**WHAT YOU SHOULD DO:**
Go through the entries below and print, exactly, the lines starting at the one with "of base points)" and ending at the one with "HYPOTHESIS-FREE (Lemma G +", keeping both ends and no others.

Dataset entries
+-------+

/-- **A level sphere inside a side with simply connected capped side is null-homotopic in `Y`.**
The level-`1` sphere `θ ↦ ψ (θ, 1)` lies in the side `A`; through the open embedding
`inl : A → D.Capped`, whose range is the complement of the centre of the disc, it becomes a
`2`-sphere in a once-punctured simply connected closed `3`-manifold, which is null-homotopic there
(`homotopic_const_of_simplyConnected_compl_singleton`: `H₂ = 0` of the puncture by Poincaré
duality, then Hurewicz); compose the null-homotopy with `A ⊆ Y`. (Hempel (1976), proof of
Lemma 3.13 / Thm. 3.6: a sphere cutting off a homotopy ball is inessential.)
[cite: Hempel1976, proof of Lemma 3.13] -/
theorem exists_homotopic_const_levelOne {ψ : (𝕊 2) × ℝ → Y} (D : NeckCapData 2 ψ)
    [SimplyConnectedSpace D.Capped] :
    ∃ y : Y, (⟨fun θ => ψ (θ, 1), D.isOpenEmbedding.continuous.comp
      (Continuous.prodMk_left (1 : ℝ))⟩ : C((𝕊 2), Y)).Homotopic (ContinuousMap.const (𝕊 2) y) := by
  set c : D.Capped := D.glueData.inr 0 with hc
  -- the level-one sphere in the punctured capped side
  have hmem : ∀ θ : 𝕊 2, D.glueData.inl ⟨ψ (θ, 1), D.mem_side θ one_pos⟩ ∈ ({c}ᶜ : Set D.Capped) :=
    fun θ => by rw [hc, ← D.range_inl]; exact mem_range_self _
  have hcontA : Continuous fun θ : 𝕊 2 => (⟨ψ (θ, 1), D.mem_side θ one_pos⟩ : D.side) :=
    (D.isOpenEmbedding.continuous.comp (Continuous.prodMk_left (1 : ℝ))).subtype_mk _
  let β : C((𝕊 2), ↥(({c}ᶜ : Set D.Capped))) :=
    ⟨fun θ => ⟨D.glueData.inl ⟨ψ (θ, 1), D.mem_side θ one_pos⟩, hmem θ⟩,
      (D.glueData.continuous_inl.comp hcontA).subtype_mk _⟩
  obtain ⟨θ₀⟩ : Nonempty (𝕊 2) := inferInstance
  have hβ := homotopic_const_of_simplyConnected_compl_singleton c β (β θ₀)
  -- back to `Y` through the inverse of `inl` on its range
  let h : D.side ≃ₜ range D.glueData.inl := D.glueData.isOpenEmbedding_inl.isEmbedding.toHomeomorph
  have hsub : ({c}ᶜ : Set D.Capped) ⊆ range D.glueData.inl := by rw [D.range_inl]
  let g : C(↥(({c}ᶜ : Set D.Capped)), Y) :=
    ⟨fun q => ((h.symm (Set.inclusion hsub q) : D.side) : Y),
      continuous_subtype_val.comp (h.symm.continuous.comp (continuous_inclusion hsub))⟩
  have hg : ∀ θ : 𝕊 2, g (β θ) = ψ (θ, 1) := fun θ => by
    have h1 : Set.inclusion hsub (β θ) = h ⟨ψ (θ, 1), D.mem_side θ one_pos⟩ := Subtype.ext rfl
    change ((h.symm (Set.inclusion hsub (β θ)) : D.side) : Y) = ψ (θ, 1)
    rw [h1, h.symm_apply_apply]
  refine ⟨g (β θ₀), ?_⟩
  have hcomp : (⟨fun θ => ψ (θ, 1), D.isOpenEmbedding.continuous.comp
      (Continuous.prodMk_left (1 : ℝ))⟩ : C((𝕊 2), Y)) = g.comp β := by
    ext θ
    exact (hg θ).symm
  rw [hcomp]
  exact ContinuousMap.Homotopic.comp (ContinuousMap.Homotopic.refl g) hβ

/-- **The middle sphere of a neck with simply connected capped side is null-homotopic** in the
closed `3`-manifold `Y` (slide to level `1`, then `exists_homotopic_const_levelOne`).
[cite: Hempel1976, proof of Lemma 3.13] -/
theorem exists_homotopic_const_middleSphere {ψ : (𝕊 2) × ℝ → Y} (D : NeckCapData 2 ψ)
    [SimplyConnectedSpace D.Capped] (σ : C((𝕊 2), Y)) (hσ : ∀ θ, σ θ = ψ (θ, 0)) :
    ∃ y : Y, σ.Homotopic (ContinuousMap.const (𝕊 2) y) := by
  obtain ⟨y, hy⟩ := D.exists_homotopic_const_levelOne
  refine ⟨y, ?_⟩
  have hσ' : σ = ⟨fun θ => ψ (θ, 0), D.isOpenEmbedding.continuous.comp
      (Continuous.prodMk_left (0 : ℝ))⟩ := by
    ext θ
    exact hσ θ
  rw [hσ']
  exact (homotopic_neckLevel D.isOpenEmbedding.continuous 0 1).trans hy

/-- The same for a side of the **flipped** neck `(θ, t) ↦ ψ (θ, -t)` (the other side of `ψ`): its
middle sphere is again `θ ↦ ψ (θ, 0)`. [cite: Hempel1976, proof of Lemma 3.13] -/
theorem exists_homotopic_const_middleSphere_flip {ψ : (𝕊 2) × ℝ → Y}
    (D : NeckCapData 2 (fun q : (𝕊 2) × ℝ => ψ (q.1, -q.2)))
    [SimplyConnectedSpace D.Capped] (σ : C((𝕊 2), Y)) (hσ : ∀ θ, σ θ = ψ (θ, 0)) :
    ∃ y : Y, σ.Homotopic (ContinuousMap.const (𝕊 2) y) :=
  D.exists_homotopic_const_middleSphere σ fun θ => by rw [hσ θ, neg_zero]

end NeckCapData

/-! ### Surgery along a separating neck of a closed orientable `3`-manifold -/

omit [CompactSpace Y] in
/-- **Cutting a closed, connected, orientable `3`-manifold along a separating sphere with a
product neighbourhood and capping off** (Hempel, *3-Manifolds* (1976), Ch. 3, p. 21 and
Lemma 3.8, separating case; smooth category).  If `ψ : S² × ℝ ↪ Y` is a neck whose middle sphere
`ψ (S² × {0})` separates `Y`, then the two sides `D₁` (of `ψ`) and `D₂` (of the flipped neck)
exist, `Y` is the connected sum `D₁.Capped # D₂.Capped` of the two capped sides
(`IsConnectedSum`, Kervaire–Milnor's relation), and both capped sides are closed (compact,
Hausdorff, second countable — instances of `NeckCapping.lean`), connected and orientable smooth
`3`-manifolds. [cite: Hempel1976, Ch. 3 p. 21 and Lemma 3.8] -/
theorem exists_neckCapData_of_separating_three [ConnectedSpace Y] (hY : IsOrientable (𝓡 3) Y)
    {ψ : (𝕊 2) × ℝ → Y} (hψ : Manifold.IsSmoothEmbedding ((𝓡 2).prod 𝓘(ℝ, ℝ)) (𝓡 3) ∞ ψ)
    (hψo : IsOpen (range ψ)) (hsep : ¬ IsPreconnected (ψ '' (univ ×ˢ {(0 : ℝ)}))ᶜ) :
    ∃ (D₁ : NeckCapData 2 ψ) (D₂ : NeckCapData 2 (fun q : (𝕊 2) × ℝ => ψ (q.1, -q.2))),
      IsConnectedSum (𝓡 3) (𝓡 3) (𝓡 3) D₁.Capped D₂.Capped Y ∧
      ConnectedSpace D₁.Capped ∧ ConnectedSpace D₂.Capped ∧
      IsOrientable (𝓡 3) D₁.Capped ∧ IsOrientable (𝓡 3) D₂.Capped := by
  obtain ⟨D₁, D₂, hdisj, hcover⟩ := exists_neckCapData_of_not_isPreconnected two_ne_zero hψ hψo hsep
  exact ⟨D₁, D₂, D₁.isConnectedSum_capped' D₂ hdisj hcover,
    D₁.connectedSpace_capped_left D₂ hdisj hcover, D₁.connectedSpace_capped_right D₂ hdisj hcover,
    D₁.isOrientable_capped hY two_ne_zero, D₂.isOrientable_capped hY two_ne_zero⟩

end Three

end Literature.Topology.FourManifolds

+-------+

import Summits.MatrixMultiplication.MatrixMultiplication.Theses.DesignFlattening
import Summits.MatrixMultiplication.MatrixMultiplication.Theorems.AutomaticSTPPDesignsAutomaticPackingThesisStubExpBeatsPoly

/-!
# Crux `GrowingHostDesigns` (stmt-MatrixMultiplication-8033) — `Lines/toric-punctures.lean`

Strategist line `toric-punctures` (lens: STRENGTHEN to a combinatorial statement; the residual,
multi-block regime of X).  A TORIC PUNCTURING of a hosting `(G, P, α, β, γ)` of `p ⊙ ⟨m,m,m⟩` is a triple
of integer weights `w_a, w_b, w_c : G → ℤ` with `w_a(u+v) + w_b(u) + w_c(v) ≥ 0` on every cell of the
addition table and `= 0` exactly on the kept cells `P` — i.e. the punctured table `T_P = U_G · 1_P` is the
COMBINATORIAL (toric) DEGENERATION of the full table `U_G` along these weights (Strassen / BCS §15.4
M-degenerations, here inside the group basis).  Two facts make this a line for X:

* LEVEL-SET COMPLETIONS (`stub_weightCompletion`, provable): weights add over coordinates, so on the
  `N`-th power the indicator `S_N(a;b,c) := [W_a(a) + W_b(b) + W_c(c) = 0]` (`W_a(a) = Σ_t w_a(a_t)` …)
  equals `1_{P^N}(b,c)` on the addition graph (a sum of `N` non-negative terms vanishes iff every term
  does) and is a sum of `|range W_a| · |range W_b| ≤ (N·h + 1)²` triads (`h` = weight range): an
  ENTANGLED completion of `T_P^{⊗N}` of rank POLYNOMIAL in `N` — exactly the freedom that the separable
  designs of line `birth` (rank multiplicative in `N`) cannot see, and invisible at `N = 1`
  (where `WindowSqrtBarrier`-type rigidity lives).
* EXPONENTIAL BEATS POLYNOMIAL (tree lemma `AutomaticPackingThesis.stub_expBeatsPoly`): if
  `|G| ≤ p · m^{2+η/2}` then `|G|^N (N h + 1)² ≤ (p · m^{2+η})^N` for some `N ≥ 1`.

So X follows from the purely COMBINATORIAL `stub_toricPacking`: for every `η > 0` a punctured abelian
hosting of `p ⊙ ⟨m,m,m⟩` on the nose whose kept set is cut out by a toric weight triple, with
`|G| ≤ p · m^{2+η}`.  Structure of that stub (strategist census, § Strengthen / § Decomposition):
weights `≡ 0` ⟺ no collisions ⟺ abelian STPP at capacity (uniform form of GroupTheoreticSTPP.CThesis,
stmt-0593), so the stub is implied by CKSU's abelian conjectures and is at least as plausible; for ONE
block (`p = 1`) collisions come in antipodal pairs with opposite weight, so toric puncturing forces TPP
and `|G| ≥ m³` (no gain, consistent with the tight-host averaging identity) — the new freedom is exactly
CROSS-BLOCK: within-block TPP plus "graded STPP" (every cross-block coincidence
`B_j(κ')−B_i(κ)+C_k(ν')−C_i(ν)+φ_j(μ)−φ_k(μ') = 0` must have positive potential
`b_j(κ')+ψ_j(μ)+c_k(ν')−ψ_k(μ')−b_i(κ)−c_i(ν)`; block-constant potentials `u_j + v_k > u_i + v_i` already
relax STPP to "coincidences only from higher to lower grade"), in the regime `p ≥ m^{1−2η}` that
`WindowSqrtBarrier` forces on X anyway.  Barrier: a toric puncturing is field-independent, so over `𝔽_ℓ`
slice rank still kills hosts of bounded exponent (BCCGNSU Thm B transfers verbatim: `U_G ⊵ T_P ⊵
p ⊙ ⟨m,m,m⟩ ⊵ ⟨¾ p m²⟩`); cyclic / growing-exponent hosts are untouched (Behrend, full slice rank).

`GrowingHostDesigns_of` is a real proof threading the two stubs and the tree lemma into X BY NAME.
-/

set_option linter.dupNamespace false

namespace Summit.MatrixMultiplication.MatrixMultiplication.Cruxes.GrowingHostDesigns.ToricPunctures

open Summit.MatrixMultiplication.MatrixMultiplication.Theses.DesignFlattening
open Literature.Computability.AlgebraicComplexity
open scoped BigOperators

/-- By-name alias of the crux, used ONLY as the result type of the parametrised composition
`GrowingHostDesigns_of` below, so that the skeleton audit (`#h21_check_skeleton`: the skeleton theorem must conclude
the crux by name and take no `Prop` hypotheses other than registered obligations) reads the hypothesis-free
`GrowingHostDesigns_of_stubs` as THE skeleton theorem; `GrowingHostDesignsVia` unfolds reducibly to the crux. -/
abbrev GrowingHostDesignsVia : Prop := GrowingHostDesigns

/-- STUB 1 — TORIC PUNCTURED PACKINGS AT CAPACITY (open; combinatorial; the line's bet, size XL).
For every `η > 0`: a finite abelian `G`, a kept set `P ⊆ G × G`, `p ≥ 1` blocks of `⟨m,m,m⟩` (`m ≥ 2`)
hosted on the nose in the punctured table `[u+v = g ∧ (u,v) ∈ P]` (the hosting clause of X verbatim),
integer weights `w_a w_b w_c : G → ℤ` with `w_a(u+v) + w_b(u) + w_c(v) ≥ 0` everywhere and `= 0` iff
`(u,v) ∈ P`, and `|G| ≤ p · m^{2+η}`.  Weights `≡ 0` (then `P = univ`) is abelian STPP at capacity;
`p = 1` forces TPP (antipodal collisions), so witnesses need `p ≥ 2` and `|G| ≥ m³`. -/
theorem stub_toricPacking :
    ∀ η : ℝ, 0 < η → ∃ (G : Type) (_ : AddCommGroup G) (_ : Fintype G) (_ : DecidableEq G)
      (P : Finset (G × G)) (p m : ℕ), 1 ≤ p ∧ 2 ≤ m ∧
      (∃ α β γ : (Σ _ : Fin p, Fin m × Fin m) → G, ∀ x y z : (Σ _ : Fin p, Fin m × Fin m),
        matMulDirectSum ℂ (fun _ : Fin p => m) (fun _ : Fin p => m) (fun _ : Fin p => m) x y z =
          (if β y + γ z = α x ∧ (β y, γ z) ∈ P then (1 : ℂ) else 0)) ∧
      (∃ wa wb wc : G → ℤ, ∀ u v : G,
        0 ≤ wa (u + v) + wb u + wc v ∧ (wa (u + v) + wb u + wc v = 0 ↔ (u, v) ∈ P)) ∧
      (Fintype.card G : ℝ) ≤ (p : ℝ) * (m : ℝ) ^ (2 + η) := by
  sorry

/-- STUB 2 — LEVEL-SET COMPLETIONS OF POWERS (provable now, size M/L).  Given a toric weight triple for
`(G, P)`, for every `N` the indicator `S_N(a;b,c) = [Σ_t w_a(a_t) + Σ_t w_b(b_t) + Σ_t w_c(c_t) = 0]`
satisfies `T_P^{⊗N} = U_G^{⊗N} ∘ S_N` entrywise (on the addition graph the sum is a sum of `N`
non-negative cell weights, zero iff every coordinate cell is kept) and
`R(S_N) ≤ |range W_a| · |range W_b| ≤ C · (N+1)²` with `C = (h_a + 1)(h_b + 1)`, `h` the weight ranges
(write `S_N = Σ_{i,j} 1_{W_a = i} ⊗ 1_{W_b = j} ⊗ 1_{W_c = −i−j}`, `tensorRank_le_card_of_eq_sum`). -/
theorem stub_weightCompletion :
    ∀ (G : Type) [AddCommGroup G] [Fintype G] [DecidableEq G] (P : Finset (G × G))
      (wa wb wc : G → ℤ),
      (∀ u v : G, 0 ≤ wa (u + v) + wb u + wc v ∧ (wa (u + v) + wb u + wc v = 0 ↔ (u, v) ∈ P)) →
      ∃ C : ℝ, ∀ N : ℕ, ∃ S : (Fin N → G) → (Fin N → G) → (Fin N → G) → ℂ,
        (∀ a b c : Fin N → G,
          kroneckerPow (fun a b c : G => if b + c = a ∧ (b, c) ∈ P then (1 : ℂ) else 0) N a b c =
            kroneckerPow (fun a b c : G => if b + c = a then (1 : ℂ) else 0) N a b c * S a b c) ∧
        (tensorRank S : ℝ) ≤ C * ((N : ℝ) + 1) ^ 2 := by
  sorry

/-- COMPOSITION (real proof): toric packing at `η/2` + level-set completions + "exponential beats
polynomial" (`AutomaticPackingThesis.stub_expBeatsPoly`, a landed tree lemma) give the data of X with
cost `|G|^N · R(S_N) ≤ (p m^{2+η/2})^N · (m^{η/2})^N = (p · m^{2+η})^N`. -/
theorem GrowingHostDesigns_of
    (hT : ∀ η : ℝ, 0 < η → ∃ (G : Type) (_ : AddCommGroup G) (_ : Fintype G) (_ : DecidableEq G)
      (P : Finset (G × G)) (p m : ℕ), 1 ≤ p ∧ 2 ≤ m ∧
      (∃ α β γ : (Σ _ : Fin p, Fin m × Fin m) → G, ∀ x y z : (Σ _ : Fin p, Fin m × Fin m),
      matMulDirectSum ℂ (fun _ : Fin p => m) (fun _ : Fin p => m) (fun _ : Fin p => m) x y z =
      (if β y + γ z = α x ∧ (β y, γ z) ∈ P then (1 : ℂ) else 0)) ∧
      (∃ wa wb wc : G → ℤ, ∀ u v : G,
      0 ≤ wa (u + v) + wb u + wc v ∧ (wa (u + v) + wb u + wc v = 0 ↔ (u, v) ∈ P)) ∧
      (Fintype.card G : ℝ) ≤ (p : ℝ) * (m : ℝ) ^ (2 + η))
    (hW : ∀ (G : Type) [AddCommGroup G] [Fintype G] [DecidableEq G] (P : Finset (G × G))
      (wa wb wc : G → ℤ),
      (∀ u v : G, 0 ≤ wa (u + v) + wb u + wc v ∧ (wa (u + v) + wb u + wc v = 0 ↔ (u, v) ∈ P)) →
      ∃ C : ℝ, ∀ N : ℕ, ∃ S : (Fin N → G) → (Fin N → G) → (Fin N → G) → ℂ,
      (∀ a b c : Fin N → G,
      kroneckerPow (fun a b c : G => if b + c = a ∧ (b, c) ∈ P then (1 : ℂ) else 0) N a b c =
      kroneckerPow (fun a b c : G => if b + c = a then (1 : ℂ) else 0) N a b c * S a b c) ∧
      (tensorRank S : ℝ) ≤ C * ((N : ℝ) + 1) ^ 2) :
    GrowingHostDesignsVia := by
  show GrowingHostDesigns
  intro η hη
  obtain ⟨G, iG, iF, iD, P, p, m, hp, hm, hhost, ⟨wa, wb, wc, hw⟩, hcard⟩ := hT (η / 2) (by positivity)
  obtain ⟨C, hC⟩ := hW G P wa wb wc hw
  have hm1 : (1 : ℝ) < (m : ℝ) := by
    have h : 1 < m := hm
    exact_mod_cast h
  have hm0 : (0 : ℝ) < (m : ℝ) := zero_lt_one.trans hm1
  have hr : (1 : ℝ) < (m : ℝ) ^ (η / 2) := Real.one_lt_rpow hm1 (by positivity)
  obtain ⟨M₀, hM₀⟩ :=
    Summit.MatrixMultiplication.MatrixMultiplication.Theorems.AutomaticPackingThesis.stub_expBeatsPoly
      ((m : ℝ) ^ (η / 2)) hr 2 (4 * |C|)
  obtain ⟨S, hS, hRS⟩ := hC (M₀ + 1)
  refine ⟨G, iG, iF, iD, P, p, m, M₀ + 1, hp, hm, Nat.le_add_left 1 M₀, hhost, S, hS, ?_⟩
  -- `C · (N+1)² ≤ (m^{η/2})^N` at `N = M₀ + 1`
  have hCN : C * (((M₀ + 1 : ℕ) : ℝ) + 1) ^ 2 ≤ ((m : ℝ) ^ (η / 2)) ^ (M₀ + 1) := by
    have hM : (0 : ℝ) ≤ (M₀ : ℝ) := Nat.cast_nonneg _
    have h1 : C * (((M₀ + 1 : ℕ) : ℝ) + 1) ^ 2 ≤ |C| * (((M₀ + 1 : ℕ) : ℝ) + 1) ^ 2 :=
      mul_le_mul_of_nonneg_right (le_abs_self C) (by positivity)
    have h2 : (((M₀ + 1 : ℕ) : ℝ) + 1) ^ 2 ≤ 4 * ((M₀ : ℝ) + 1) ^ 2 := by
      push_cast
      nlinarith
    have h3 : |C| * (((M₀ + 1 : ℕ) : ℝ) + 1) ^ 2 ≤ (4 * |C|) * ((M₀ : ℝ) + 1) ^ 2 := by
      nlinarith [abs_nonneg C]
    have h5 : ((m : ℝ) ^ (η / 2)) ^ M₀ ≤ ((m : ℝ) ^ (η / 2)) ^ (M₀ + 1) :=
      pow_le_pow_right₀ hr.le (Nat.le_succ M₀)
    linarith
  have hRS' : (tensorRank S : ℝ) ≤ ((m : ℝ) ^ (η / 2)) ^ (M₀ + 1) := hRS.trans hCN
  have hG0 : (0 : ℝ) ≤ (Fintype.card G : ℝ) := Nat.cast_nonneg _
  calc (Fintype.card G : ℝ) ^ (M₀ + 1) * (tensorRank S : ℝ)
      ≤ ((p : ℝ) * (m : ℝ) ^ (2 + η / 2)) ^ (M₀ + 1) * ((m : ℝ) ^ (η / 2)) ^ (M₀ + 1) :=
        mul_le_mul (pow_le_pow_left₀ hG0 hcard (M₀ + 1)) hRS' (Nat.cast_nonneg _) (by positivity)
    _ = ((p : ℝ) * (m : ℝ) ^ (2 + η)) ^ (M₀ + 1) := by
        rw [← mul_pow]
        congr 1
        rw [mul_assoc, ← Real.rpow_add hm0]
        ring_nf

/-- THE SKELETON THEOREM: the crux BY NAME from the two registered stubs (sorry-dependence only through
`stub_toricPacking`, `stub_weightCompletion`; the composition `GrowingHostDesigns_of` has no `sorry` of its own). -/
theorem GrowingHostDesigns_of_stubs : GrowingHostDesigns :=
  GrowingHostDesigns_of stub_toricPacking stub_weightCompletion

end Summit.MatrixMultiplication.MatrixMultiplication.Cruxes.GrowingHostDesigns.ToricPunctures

+-------+

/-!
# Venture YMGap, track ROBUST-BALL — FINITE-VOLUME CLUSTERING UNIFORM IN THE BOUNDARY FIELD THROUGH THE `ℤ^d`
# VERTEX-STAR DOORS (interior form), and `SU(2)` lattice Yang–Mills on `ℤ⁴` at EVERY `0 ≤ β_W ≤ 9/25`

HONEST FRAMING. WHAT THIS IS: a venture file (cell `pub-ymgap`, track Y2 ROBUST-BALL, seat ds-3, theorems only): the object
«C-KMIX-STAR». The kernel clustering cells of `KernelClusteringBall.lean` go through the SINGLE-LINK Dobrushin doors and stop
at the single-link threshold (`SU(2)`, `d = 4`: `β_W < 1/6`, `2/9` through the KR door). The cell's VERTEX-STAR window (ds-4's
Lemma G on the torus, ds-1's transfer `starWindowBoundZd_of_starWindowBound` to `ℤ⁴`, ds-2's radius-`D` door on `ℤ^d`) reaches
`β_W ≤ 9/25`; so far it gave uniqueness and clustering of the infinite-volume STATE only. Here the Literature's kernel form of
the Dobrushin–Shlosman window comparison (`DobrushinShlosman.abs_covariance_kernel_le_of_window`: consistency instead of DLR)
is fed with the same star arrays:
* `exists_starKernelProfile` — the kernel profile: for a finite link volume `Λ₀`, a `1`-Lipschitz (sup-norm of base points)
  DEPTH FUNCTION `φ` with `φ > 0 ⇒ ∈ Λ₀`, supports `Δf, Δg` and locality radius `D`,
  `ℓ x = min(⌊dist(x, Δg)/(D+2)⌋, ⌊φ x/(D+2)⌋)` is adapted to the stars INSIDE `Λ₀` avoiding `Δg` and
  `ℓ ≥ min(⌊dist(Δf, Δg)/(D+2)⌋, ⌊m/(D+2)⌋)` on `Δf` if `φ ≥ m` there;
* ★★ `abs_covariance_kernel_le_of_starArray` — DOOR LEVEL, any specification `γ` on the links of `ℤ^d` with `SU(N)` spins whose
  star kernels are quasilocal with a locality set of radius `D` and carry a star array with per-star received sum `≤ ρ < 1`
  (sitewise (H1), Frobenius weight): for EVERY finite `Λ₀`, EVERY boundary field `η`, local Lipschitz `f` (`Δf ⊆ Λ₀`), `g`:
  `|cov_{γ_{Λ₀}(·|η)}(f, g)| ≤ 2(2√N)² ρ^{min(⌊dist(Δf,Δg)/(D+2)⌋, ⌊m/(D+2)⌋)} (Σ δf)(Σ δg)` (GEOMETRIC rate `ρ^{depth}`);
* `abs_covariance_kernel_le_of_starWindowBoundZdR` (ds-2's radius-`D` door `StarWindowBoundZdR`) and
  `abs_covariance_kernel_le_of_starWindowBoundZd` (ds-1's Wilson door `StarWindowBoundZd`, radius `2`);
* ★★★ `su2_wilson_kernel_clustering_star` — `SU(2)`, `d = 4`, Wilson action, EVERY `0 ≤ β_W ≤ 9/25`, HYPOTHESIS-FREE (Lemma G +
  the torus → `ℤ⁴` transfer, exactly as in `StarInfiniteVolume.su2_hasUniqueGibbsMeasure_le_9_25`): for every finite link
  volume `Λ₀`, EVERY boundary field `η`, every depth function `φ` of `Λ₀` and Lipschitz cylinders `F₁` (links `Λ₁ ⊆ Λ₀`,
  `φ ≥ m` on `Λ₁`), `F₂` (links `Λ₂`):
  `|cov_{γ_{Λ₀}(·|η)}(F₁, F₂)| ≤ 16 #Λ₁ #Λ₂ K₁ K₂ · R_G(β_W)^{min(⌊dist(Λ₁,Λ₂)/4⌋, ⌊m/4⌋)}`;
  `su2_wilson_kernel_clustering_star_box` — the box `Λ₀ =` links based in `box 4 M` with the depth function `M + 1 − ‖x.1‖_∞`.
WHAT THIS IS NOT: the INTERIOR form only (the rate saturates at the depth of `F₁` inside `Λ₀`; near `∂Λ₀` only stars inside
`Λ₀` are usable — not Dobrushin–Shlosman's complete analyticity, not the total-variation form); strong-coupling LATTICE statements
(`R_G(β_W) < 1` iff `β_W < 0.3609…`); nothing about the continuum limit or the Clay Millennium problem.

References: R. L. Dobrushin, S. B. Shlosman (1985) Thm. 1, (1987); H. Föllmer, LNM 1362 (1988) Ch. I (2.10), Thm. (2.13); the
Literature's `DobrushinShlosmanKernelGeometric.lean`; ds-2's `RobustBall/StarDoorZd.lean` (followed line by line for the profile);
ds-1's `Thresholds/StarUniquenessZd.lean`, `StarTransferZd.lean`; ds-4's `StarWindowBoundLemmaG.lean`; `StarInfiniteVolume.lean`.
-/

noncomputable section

+-------+

**TASK OUTPUT:**
* `exists_starKernelProfile` — the kernel profile: for a finite link volume `Λ₀`, a `1`-Lipschitz (sup-norm of base points)
  DEPTH FUNCTION `φ` with `φ > 0 ⇒ ∈ Λ₀`, supports `Δf, Δg` and locality radius `D`,
  `ℓ x = min(⌊dist(x, Δg)/(D+2)⌋, ⌊φ x/(D+2)⌋)` is adapted to the stars INSIDE `Λ₀` avoiding `Δg` and
  `ℓ ≥ min(⌊dist(Δf, Δg)/(D+2)⌋, ⌊m/(D+2)⌋)` on `Δf` if `φ ≥ m` there;
* ★★ `abs_covariance_kernel_le_of_starArray` — DOOR LEVEL, any specification `γ` on the links of `ℤ^d` with `SU(N)` spins whose
  star kernels are quasilocal with a locality set of radius `D` and carry a star array with per-star received sum `≤ ρ < 1`
  (sitewise (H1), Frobenius weight): for EVERY finite `Λ₀`, EVERY boundary field `η`, local Lipschitz `f` (`Δf ⊆ Λ₀`), `g`:
  `|cov_{γ_{Λ₀}(·|η)}(f, g)| ≤ 2(2√N)² ρ^{min(⌊dist(Δf,Δg)/(D+2)⌋, ⌊m/(D+2)⌋)} (Σ δf)(Σ δg)` (GEOMETRIC rate `ρ^{depth}`);
* `abs_covariance_kernel_le_of_starWindowBoundZdR` (ds-2's radius-`D` door `StarWindowBoundZdR`) and
  `abs_covariance_kernel_le_of_starWindowBoundZd` (ds-1's Wilson door `StarWindowBoundZd`, radius `2`);
* ★★★ `su2_wilson_kernel_clustering_star` — `SU(2)`, `d = 4`, Wilson action, EVERY `0 ≤ β_W ≤ 9/25`, HYPOTHESIS-FREE (Lemma G +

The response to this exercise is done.